Step 2 Semi-supervised classification based on the Laplacian model

Partition all training sample nodes into two sets: the labeled nodes $V_M$ and unlabeled validation nodes $V_U$. Therefore, the energy function in Equation (1) can be reformulated as follows:

$$\begin{array}{l}E=[{\left(p_M^{}\right)}_{}^T{\left(p_U^{}\right)}_{}^T]\left[\begin{array}{cc}{L}_M^{}& B\\ B^T& L_U^{}\end{array}\right]\left[\begin{array}{c}{p}_M^{}\\ p_U^{}\end{array}\right]\\ ={\left(p_M^{}\right)}_{}^T{L}_M^{}\left(p_M^{}\right)+{\left(p_U^{}\right)}_{}^T{L}_U^{}\left(p_U^{}\right)+2{\left(p_U^{}\right)}_{}^T{B}^T\left(p_M^{}\right)\end{array},$$

(4)

where $p_M$ and $p_U$ correspond to the probabilities of the labeled and unlabeled validation samples, respectively.

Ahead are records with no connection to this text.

/-- Registered statement of `stub_chordOfPath`: S1 — `ChordOfPath` unfolded (glue, M): rank 3 ⇒ the bounded chord; `(s,s′) = (½,0)`, `ε = 1`, `τ = ⅛`, forms identified pointwise (`periodicInteraction_succ`, `ofReal ½ = 2⁻¹`). -/
abbrev stub_chordOfPath : Prop :=
  TorusSwapPathRigidity →
    ∀ v : ℝ → ℝ≥0∞, IsRepulsiveFiniteRange v → (∃ M : NNReal, ∀ r, v r ≤ M) →
      ∃ ρ₀ : ℝ, 0 < ρ₀ ∧ ∀ ρ : ℝ, 0 < ρ → ρ < ρ₀ → ∃ η : ℝ, 0 < η ∧ ∀ᶠ n : ℕ in atTop,
        let L : ℝ := sideLength ρ (n + 1)
        let C2 : Set (Config (n + 1) × Config (n + 1)) := (cellN (n + 1) L) ×ˢ (cellN (n + 1) L)
        let E2z : (Config (n + 1) × Config (n + 1) → ℂ) → ℝ≥0∞ := fun Θ => ∫⁻ Z in C2,
          kineticDensity (fun X => Θ (X, Z.2)) Z.1 + kineticDensity (fun Y => Θ (Z.1, Y)) Z.2 +
            (periodicInteraction v L Z.1 + periodicInteraction v L Z.2) * (‖Θ Z‖₊ : ENNReal) ^ 2
        let E2h : (Config (n + 1) × Config (n + 1) → ℂ) → ℝ≥0∞ := fun Θ => ∫⁻ Z in C2,
          (kineticDensity (fun X => Θ (X, Z.2)) Z.1 + kineticDensity (fun Y => Θ (Z.1, Y)) Z.2 +
            (periodicInteraction v L (Fin.tail Z.1) + periodicInteraction v L (Fin.tail Z.2) +
              ∑ j : Fin n, (2 : ENNReal)⁻¹ * (periodizedPotential v L (Z.1 0 - Z.1 j.succ) +
                periodizedPotential v L (Z.2 0 - Z.2 j.succ) + periodizedPotential v L (Z.2 0 - Z.1 j.succ) +
                periodizedPotential v L (Z.1 0 - Z.2 j.succ))) * (‖Θ Z‖₊ : ENNReal) ^ 2)
        let Adm : (Config (n + 1) × Config (n + 1) → ℂ) → Prop := fun Θ => ContDiff ℝ 1 Θ ∧
          (∀ (Z : Config (n + 1) × Config (n + 1)) (i : Fin (n + 1)) (k : Fin 3),
            Θ (Z.1 + Pi.single i (EuclideanSpace.single k L), Z.2) = Θ Z ∧
              Θ (Z.1, Z.2 + Pi.single i (EuclideanSpace.single k L)) = Θ Z) ∧
          ∫⁻ Z in C2, (‖Θ Z‖₊ : ENNReal) ^ 2 = 1
        ∃ δ : ℝ≥0∞, 0 < δ ∧ ∀ Φ Θ : Config (n + 1) × Config (n + 1) → ℂ,
          Adm Φ → E2z Φ ≤ (⨅ (Θ' : Config (n + 1) × Config (n + 1) → ℂ) (_ : Adm Θ'), E2z Θ') + δ →
          Adm Θ → E2h Θ ≤ (⨅ (Θ' : Config (n + 1) × Config (n + 1) → ℂ) (_ : Adm Θ'), E2h Θ') + δ →
          ENNReal.ofReal (1 / 2 + η) ≤ (‖∫ Z in C2, (starRingEnd ℂ) (Θ Z) * Φ Z‖₊ : ENNReal) ^ 2

/-- Registered statement of `stub_singularChord`: S1b — `SingularChord` unfolded (XL; hard cores / unbounded `v`: degenerate path `½·⊤ = ⊤`; positivity or Dyson softening; held by the lead). -/
abbrev stub_singularChord : Prop :=
  ∀ v : ℝ → ℝ≥0∞, IsRepulsiveFiniteRange v → (¬ ∃ M : NNReal, ∀ r, v r ≤ M) →
    ∃ ρ₀ : ℝ, 0 < ρ₀ ∧ ∀ ρ : ℝ, 0 < ρ → ρ < ρ₀ → ∃ η : ℝ, 0 < η ∧ ∀ᶠ n : ℕ in atTop,
      let L : ℝ := sideLength ρ (n + 1)
      let C2 : Set (Config (n + 1) × Config (n + 1)) := (cellN (n + 1) L) ×ˢ (cellN (n + 1) L)
      let E2z : (Config (n + 1) × Config (n + 1) → ℂ) → ℝ≥0∞ := fun Θ => ∫⁻ Z in C2,
        kineticDensity (fun X => Θ (X, Z.2)) Z.1 + kineticDensity (fun Y => Θ (Z.1, Y)) Z.2 +
          (periodicInteraction v L Z.1 + periodicInteraction v L Z.2) * (‖Θ Z‖₊ : ENNReal) ^ 2
      let E2h : (Config (n + 1) × Config (n + 1) → ℂ) → ℝ≥0∞ := fun Θ => ∫⁻ Z in C2,
        (kineticDensity (fun X => Θ (X, Z.2)) Z.1 + kineticDensity (fun Y => Θ (Z.1, Y)) Z.2 +
          (periodicInteraction v L (Fin.tail Z.1) + periodicInteraction v L (Fin.tail Z.2) +
            ∑ j : Fin n, (2 : ENNReal)⁻¹ * (periodizedPotential v L (Z.1 0 - Z.1 j.succ) +
              periodizedPotential v L (Z.2 0 - Z.2 j.succ) + periodizedPotential v L (Z.2 0 - Z.1 j.succ) +
              periodizedPotential v L (Z.1 0 - Z.2 j.succ))) * (‖Θ Z‖₊ : ENNReal) ^ 2)
      let Adm : (Config (n + 1) × Config (n + 1) → ℂ) → Prop := fun Θ => ContDiff ℝ 1 Θ ∧
        (∀ (Z : Config (n + 1) × Config (n + 1)) (i : Fin (n + 1)) (k : Fin 3),
          Θ (Z.1 + Pi.single i (EuclideanSpace.single k L), Z.2) = Θ Z ∧
            Θ (Z.1, Z.2 + Pi.single i (EuclideanSpace.single k L)) = Θ Z) ∧
        ∫⁻ Z in C2, (‖Θ Z‖₊ : ENNReal) ^ 2 = 1
      ∃ δ : ℝ≥0∞, 0 < δ ∧ ∀ Φ Θ : Config (n + 1) × Config (n + 1) → ℂ,
        Adm Φ → E2z Φ ≤ (⨅ (Θ' : Config (n + 1) × Config (n + 1) → ℂ) (_ : Adm Θ'), E2z Θ') + δ →
        Adm Θ → E2h Θ ≤ (⨅ (Θ' : Config (n + 1) × Config (n + 1) → ℂ) (_ : Adm Θ'), E2h Θ') + δ →
        ENNReal.ofReal (1 / 2 + η) ≤ (‖∫ Z in C2, (starRingEnd ℂ) (Θ Z) * Φ Z‖₊ : ENNReal) ^ 2

/-- Registered statement of `stub_swapInvariance`: S2a — `SwapInvariance` unfolded (M): the one-pair swap preserves `Adm0` and `E2(½)`. -/
abbrev stub_swapInvariance : Prop :=
  ∀ v : ℝ → ℝ≥0∞, IsRepulsiveFiniteRange v → ∀ (n : ℕ) (L : ℝ) (Θ : Config (n + 1) × Config (n + 1) → ℂ),
    let C2 : Set (Config (n + 1) × Config (n + 1)) := (cellN (n + 1) L) ×ˢ (cellN (n + 1) L)
    let E2h : (Config (n + 1) × Config (n + 1) → ℂ) → ℝ≥0∞ := fun Θ => ∫⁻ Z in C2,
        (kineticDensity (fun X => Θ (X, Z.2)) Z.1 + kineticDensity (fun Y => Θ (Z.1, Y)) Z.2 +
          (periodicInteraction v L (Fin.tail Z.1) + periodicInteraction v L (Fin.tail Z.2) +
            ∑ j : Fin n, (2 : ENNReal)⁻¹ * (periodizedPotential v L (Z.1 0 - Z.1 j.succ) +
              periodizedPotential v L (Z.2 0 - Z.2 j.succ) + periodizedPotential v L (Z.2 0 - Z.1 j.succ) +
              periodizedPotential v L (Z.1 0 - Z.2 j.succ))) * (‖Θ Z‖₊ : ENNReal) ^ 2)
    let Adm : (Config (n + 1) × Config (n + 1) → ℂ) → Prop := fun Θ => ContDiff ℝ 1 Θ ∧
        (∀ (Z : Config (n + 1) × Config (n + 1)) (i : Fin (n + 1)) (k : Fin 3),
          Θ (Z.1 + Pi.single i (EuclideanSpace.single k L), Z.2) = Θ Z ∧
            Θ (Z.1, Z.2 + Pi.single i (EuclideanSpace.single k L)) = Θ Z) ∧
        ∫⁻ Z in C2, (‖Θ Z‖₊ : ENNReal) ^ 2 = 1
    let ΘF : Config (n + 1) × Config (n + 1) → ℂ := fun Z =>
      Θ (Matrix.vecCons (Z.2 0) (Fin.tail Z.1), Matrix.vecCons (Z.1 0) (Fin.tail Z.2))
    Adm Θ → Adm ΘF ∧ E2h ΘF = E2h Θ

/-- Registered statement of `stub_symmetricInfimum`: S2b — `SymmetricInfimumOfInvariance` unfolded (L): swap invariance ⇒ F-symmetric infimum = absolute infimum, every `n`, `L` (parallelogram + `sqrtReg` smoothing). -/
abbrev stub_symmetricInfimum : Prop :=
  (∀ v : ℝ → ℝ≥0∞, IsRepulsiveFiniteRange v → ∀ (n : ℕ) (L : ℝ) (Θ : Config (n + 1) × Config (n + 1) → ℂ),
    let C2 : Set (Config (n + 1) × Config (n + 1)) := (cellN (n + 1) L) ×ˢ (cellN (n + 1) L)
    let E2h : (Config (n + 1) × Config (n + 1) → ℂ) → ℝ≥0∞ := fun Θ => ∫⁻ Z in C2,
        (kineticDensity (fun X => Θ (X, Z.2)) Z.1 + kineticDensity (fun Y => Θ (Z.1, Y)) Z.2 +
          (periodicInteraction v L (Fin.tail Z.1) + periodicInteraction v L (Fin.tail Z.2) +
            ∑ j : Fin n, (2 : ENNReal)⁻¹ * (periodizedPotential v L (Z.1 0 - Z.1 j.succ) +
              periodizedPotential v L (Z.2 0 - Z.2 j.succ) + periodizedPotential v L (Z.2 0 - Z.1 j.succ) +
              periodizedPotential v L (Z.1 0 - Z.2 j.succ))) * (‖Θ Z‖₊ : ENNReal) ^ 2)
    let Adm : (Config (n + 1) × Config (n + 1) → ℂ) → Prop := fun Θ => ContDiff ℝ 1 Θ ∧
        (∀ (Z : Config (n + 1) × Config (n + 1)) (i : Fin (n + 1)) (k : Fin 3),
          Θ (Z.1 + Pi.single i (EuclideanSpace.single k L), Z.2) = Θ Z ∧
            Θ (Z.1, Z.2 + Pi.single i (EuclideanSpace.single k L)) = Θ Z) ∧
        ∫⁻ Z in C2, (‖Θ Z‖₊ : ENNReal) ^ 2 = 1
    let ΘF : Config (n + 1) × Config (n + 1) → ℂ := fun Z =>
      Θ (Matrix.vecCons (Z.2 0) (Fin.tail Z.1), Matrix.vecCons (Z.1 0) (Fin.tail Z.2))
    Adm Θ → Adm ΘF ∧ E2h ΘF = E2h Θ) →
    ∀ v : ℝ → ℝ≥0∞, IsRepulsiveFiniteRange v → ∀ (n : ℕ) (L : ℝ),
      let C2 : Set (Config (n + 1) × Config (n + 1)) := (cellN (n + 1) L) ×ˢ (cellN (n + 1) L)
      let E2h : (Config (n + 1) × Config (n + 1) → ℂ) → ℝ≥0∞ := fun Θ => ∫⁻ Z in C2,
        (kineticDensity (fun X => Θ (X, Z.2)) Z.1 + kineticDensity (fun Y => Θ (Z.1, Y)) Z.2 +
          (periodicInteraction v L (Fin.tail Z.1) + periodicInteraction v L (Fin.tail Z.2) +
            ∑ j : Fin n, (2 : ENNReal)⁻¹ * (periodizedPotential v L (Z.1 0 - Z.1 j.succ) +
              periodizedPotential v L (Z.2 0 - Z.2 j.succ) + periodizedPotential v L (Z.2 0 - Z.1 j.succ) +
              periodizedPotential v L (Z.1 0 - Z.2 j.succ))) * (‖Θ Z‖₊ : ENNReal) ^ 2)
      let Adm : (Config (n + 1) × Config (n + 1) → ℂ) → Prop := fun Θ => ContDiff ℝ 1 Θ ∧
        (∀ (Z : Config (n + 1) × Config (n + 1)) (i : Fin (n + 1)) (k : Fin 3),
          Θ (Z.1 + Pi.single i (EuclideanSpace.single k L), Z.2) = Θ Z ∧
            Θ (Z.1, Z.2 + Pi.single i (EuclideanSpace.single k L)) = Θ Z) ∧
        ∫⁻ Z in C2, (‖Θ Z‖₊ : ENNReal) ^ 2 = 1
      let AdmS : (Config (n + 1) × Config (n + 1) → ℂ) → Prop := fun Θ => ContDiff ℝ 1 Θ ∧
        (∀ (Z : Config (n + 1) × Config (n + 1)) (i : Fin (n + 1)) (k : Fin 3),
          Θ (Z.1 + Pi.single i (EuclideanSpace.single k L), Z.2) = Θ Z ∧
            Θ (Z.1, Z.2 + Pi.single i (EuclideanSpace.single k L)) = Θ Z) ∧
        (∀ X Y : Config (n + 1), Θ (Matrix.vecCons (Y 0) (Fin.tail X), Matrix.vecCons (X 0) (Fin.tail Y)) = Θ (X, Y)) ∧
        ∫⁻ Z in C2, (‖Θ Z‖₊ : ENNReal) ^ 2 = 1
      (⨅ (Θ' : Config (n + 1) × Config (n + 1) → ℂ) (_ : AdmS Θ'), E2h Θ') =
        ⨅ (Θ' : Config (n + 1) × Config (n + 1) → ℂ) (_ : Adm Θ'), E2h Θ'

/-- Registered statement of `stub_productUpper`: S3a — `ProductUpper` unfolded (M): `Ψ ⊗ Ψ ∈ Adm0` and `E2(0)(Ψ⊗Ψ) ≤ 2 · periodicEnergy v Ψ` (product rule + Tonelli). -/
abbrev stub_productUpper : Prop :=
  ∀ v : ℝ → ℝ≥0∞, IsRepulsiveFiniteRange v → ∀ (n : ℕ) (L : ℝ) (Ψ : PeriodicTrialState (n + 1) L),
    let C2 : Set (Config (n + 1) × Config (n + 1)) := (cellN (n + 1) L) ×ˢ (cellN (n + 1) L)
    let E2z : (Config (n + 1) × Config (n + 1) → ℂ) → ℝ≥0∞ := fun Θ => ∫⁻ Z in C2,
        kineticDensity (fun X => Θ (X, Z.2)) Z.1 + kineticDensity (fun Y => Θ (Z.1, Y)) Z.2 +
          (periodicInteraction v L Z.1 + periodicInteraction v L Z.2) * (‖Θ Z‖₊ : ENNReal) ^ 2
    let Adm : (Config (n + 1) × Config (n + 1) → ℂ) → Prop := fun Θ => ContDiff ℝ 1 Θ ∧
        (∀ (Z : Config (n + 1) × Config (n + 1)) (i : Fin (n + 1)) (k : Fin 3),
          Θ (Z.1 + Pi.single i (EuclideanSpace.single k L), Z.2) = Θ Z ∧
            Θ (Z.1, Z.2 + Pi.single i (EuclideanSpace.single k L)) = Θ Z) ∧
        ∫⁻ Z in C2, (‖Θ Z‖₊ : ENNReal) ^ 2 = 1
    Adm (fun Z => Ψ.ψ Z.1 * Ψ.ψ Z.2) ∧ E2z (fun Z => Ψ.ψ Z.1 * Ψ.ψ Z.2) ≤ 2 * periodicEnergy v Ψ

/-- Registered statement of `stub_productLower`: S3b — `ProductLower` unfolded (M/L): `2 E₀^per(n+1,L) ≤ E2(0)(Θ)` on `Adm0` (slicing + bosonic = absolute infimum). -/
abbrev stub_productLower : Prop :=
  ∀ v : ℝ → ℝ≥0∞, IsRepulsiveFiniteRange v → ∀ (n : ℕ) (L : ℝ) (Θ : Config (n + 1) × Config (n + 1) → ℂ),
    let C2 : Set (Config (n + 1) × Config (n + 1)) := (cellN (n + 1) L) ×ˢ (cellN (n + 1) L)
    let E2z : (Config (n + 1) × Config (n + 1) → ℂ) → ℝ≥0∞ := fun Θ => ∫⁻ Z in C2,
        kineticDensity (fun X => Θ (X, Z.2)) Z.1 + kineticDensity (fun Y => Θ (Z.1, Y)) Z.2 +
          (periodicInteraction v L Z.1 + periodicInteraction v L Z.2) * (‖Θ Z‖₊ : ENNReal) ^ 2
    let Adm : (Config (n + 1) × Config (n + 1) → ℂ) → Prop := fun Θ => ContDiff ℝ 1 Θ ∧
        (∀ (Z : Config (n + 1) × Config (n + 1)) (i : Fin (n + 1)) (k : Fin 3),
          Θ (Z.1 + Pi.single i (EuclideanSpace.single k L), Z.2) = Θ Z ∧
            Θ (Z.1, Z.2 + Pi.single i (EuclideanSpace.single k L)) = Θ Z) ∧
        ∫⁻ Z in C2, (‖Θ Z‖₊ : ENNReal) ^ 2 = 1
    Adm Θ → 2 * periodicGroundStateEnergy v (n + 1) L ≤ E2z Θ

Finally, the probabilities of the unlabeled samples $p_U$ can be calculated by the following equation:

$$L_U^{}{p}_U^{}=-{\left(B\right)}^T{p}_M^{}.$$

(5)

Extending the above notion to a set of classes, the solution to the combinatorial problem can be obtained by solving:

$$L_U^{}{P}_U^{}=-B^T{P}_M^{}.$$

(6)

$P_U$ and $P_M$ have $C$ columns each, being $p_U$ and $p_M$, respectively. By assigning each validation sample to the class label for which the greatest probability is calculated, a final classification could be obtained.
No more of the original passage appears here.